Once the line with "comparison over the" is found in the entries below, print it and each following line exactly, stopping after the line with "theorem prod_patterns_bounds (W"; print nothing else.

Source data
*** Begin section ***
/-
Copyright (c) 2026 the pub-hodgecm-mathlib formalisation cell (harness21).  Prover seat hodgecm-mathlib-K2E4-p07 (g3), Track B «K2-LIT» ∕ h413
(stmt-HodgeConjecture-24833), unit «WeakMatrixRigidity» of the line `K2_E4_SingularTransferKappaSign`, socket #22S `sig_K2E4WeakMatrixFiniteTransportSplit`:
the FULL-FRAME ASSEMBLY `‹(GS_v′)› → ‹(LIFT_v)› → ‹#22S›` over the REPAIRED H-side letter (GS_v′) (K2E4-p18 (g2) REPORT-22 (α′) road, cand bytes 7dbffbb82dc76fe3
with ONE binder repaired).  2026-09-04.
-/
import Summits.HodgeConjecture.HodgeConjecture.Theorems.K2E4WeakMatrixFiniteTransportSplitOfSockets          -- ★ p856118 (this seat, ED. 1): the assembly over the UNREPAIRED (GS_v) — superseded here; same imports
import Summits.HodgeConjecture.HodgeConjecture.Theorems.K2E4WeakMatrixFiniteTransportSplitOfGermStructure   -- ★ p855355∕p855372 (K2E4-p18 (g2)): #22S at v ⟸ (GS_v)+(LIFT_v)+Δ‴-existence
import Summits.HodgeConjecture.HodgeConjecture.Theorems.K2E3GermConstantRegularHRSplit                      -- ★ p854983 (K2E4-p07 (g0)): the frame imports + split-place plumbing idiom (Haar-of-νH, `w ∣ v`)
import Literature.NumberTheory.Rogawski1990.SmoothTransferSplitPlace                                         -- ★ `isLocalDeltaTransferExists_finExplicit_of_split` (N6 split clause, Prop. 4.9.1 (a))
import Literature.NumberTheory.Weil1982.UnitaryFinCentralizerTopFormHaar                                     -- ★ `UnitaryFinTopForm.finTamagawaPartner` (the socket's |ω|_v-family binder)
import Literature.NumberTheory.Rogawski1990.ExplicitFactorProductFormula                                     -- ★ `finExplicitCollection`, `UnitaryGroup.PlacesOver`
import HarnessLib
*** End section ***
*** Begin section ***
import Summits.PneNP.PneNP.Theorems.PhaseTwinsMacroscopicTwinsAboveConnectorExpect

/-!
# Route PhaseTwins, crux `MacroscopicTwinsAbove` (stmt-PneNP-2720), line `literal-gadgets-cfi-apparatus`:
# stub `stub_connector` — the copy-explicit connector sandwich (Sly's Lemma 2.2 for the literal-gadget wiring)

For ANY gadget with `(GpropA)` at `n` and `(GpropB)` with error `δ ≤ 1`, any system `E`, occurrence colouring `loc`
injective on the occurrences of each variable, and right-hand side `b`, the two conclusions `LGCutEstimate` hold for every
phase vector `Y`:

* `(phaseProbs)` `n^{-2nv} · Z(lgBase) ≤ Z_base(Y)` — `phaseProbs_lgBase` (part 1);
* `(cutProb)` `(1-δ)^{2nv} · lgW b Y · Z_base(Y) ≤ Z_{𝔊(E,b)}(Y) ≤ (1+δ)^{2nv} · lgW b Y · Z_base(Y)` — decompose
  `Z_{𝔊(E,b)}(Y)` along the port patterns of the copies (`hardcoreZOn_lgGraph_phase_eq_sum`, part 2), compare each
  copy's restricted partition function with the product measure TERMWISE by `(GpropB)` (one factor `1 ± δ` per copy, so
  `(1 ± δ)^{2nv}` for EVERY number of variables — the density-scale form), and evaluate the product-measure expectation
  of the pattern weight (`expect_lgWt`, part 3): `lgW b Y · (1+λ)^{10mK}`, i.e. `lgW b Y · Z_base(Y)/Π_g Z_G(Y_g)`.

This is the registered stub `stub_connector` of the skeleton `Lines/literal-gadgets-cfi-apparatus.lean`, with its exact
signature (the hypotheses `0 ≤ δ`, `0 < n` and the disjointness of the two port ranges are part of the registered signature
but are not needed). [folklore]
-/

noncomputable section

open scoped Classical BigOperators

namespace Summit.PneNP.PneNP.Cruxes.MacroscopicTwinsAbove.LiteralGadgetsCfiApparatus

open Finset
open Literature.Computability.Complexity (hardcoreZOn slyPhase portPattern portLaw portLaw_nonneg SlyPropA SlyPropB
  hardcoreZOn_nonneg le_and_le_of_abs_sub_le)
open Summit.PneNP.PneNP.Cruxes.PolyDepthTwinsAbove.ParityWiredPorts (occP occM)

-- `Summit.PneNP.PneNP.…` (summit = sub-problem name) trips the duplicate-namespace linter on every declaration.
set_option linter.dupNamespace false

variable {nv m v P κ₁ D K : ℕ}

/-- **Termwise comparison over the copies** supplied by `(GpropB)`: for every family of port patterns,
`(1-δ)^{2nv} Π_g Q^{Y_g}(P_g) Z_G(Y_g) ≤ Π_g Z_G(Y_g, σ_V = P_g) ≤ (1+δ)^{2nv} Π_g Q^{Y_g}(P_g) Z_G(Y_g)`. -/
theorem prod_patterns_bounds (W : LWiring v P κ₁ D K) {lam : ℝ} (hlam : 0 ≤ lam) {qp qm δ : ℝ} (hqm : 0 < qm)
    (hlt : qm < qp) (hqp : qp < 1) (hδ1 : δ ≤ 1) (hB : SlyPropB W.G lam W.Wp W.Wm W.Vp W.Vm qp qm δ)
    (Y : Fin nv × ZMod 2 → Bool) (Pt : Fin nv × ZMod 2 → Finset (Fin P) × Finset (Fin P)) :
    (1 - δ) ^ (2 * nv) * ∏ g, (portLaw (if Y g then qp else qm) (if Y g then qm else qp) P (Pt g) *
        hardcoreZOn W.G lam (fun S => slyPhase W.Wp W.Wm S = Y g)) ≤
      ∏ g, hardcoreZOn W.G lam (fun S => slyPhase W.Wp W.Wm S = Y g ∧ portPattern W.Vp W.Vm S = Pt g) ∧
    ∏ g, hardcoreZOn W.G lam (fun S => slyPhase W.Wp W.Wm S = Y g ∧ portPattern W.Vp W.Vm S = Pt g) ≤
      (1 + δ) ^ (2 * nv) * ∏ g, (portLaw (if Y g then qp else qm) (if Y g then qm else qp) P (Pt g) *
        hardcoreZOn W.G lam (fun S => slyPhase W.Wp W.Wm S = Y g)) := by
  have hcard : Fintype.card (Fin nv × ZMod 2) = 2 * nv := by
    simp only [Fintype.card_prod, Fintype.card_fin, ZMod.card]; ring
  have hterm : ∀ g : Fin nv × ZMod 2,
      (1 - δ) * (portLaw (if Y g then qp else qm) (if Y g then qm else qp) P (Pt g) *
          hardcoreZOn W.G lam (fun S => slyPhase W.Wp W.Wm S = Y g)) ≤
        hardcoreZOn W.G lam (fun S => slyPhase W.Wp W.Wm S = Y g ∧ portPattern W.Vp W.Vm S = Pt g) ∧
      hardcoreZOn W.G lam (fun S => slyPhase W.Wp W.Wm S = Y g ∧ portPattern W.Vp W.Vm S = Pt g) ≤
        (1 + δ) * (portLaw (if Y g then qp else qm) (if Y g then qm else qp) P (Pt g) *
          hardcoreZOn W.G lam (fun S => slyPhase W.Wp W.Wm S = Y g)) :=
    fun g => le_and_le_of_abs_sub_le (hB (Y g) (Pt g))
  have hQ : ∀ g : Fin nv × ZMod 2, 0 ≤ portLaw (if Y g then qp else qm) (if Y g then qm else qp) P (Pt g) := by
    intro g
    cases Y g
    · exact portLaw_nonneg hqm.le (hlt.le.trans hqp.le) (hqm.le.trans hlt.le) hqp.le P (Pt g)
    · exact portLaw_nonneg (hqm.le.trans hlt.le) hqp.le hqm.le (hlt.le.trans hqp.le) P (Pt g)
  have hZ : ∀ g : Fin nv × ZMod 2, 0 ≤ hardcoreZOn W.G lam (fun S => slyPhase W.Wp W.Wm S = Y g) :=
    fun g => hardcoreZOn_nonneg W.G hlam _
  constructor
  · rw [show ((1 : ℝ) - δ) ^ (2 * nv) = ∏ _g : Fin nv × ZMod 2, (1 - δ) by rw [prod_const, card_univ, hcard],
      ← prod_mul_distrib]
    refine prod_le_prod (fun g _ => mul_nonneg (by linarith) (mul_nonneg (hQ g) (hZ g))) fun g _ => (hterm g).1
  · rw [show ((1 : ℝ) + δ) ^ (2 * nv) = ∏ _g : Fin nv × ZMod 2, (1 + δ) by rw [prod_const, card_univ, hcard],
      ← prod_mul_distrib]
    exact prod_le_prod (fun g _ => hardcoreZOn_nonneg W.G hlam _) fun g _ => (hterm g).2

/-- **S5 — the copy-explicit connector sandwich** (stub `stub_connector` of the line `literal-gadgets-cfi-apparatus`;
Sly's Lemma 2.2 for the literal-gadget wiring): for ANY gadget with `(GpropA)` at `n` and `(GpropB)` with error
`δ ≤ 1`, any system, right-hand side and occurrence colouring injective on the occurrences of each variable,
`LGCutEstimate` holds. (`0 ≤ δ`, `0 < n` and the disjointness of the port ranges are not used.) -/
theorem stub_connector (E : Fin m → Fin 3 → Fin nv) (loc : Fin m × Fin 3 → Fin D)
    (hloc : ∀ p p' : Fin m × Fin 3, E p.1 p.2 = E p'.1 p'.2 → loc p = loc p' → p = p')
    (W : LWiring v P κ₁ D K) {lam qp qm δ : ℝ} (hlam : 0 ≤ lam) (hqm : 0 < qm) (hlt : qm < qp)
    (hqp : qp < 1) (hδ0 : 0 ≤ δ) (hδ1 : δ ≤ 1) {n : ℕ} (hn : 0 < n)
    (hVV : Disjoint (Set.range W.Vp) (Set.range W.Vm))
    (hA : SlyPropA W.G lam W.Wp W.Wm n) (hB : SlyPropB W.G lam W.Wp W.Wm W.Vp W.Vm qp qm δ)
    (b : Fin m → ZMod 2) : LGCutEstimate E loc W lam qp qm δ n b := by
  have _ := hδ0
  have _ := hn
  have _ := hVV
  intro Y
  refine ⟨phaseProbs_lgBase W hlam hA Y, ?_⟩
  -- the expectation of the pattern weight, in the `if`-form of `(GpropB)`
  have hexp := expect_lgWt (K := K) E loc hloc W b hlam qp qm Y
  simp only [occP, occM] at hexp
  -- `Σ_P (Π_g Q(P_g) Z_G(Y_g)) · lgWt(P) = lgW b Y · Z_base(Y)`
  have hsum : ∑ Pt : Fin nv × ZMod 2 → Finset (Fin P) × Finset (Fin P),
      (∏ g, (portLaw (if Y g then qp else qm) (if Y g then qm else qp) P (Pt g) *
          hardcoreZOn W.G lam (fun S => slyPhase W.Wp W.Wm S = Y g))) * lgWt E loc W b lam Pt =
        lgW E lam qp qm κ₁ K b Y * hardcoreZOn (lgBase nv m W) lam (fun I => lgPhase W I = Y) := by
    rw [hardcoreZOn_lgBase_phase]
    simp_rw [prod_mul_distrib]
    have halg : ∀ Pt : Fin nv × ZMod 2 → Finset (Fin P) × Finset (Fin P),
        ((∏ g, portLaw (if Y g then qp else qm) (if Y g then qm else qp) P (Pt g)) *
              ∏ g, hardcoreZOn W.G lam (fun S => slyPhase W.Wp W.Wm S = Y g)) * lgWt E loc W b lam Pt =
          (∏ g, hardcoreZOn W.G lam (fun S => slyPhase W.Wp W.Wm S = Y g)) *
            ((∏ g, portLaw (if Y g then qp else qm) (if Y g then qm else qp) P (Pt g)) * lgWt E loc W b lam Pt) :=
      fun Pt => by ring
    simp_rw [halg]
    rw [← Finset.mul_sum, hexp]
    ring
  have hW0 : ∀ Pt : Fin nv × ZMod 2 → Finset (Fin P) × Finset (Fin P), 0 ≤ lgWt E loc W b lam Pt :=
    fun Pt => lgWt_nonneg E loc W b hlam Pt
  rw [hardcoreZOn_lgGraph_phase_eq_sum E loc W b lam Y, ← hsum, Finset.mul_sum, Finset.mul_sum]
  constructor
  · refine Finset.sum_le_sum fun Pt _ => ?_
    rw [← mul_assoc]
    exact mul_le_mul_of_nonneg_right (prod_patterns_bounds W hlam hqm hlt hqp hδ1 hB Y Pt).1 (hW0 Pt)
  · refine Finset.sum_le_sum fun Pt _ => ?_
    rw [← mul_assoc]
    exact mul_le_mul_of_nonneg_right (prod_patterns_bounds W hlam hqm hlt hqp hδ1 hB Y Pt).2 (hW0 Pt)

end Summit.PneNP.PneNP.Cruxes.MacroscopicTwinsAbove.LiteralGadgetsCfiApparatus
*** End section ***
*** Begin section ***
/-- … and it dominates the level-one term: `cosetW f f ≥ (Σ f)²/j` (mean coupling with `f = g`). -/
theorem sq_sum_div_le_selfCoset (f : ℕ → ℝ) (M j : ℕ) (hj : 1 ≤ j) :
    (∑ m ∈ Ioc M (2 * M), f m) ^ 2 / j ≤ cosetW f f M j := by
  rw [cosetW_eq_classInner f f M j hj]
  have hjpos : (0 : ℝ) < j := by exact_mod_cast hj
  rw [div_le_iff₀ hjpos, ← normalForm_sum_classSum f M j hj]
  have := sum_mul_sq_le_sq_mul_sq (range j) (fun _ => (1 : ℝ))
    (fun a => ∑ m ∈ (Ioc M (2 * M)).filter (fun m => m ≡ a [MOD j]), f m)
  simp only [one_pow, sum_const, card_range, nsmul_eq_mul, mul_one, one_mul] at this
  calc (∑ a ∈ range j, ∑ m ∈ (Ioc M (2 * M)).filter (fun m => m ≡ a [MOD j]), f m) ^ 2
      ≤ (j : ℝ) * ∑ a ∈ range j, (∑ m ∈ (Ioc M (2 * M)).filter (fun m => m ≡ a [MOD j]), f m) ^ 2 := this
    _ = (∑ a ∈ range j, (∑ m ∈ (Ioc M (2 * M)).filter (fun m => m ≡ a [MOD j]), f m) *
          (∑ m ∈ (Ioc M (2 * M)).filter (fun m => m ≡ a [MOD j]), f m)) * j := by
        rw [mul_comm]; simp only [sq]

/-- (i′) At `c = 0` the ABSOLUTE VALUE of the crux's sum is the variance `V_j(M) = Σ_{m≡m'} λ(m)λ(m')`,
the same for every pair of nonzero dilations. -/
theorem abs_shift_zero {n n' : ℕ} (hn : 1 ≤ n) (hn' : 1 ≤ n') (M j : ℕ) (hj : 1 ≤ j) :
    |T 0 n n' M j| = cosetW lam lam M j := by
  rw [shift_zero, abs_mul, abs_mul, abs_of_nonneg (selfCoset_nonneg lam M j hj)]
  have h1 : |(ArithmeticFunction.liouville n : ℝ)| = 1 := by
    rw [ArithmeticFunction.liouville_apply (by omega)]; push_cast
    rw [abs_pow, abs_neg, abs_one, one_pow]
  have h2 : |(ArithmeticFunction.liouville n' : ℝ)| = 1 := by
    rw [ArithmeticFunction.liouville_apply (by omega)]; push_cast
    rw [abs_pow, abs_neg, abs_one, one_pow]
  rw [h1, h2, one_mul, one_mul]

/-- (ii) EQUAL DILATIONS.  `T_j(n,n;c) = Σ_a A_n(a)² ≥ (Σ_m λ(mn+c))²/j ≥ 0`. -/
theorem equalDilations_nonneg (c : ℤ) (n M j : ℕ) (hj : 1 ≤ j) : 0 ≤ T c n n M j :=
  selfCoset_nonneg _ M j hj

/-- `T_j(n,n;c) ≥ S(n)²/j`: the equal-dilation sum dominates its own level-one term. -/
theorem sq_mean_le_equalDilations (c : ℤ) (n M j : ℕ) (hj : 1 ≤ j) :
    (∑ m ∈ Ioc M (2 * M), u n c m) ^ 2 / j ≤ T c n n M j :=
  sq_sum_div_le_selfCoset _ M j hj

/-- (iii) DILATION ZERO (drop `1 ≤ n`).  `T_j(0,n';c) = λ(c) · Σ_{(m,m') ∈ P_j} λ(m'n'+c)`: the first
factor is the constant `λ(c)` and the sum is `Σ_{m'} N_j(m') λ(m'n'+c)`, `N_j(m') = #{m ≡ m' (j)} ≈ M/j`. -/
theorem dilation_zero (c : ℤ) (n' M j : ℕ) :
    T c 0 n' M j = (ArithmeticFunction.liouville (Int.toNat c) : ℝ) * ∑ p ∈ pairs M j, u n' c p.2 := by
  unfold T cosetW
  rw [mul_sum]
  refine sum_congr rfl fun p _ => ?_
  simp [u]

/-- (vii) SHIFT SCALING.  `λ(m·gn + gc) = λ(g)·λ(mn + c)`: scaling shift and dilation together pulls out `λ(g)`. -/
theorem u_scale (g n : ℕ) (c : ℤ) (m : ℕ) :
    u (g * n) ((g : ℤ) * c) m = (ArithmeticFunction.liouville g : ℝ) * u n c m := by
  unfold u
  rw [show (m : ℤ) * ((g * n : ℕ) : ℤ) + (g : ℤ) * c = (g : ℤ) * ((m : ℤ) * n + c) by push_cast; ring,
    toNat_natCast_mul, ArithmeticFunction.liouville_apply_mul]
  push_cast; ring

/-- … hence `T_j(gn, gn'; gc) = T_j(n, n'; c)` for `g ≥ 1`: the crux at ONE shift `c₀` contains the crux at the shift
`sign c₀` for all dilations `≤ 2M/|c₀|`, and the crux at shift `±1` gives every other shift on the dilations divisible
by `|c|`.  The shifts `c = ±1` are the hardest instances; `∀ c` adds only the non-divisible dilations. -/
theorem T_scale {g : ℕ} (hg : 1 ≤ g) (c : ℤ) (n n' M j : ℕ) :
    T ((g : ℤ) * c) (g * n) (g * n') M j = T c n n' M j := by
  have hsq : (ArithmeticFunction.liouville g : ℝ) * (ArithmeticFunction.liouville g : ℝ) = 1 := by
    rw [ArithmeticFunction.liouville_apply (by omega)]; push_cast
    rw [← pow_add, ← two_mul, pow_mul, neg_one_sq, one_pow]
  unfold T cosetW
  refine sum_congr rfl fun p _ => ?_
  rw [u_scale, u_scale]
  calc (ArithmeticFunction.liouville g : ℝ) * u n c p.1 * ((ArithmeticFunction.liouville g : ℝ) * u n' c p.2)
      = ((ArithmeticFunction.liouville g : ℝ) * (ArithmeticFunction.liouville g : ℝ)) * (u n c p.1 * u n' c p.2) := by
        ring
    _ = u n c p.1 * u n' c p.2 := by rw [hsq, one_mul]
*** End section ***
**Solved exercise:**
/-- **Termwise comparison over the copies** supplied by `(GpropB)`: for every family of port patterns,
`(1-δ)^{2nv} Π_g Q^{Y_g}(P_g) Z_G(Y_g) ≤ Π_g Z_G(Y_g, σ_V = P_g) ≤ (1+δ)^{2nv} Π_g Q^{Y_g}(P_g) Z_G(Y_g)`. -/
theorem prod_patterns_bounds (W : LWiring v P κ₁ D K) {lam : ℝ} (hlam : 0 ≤ lam) {qp qm δ : ℝ} (hqm : 0 < qm)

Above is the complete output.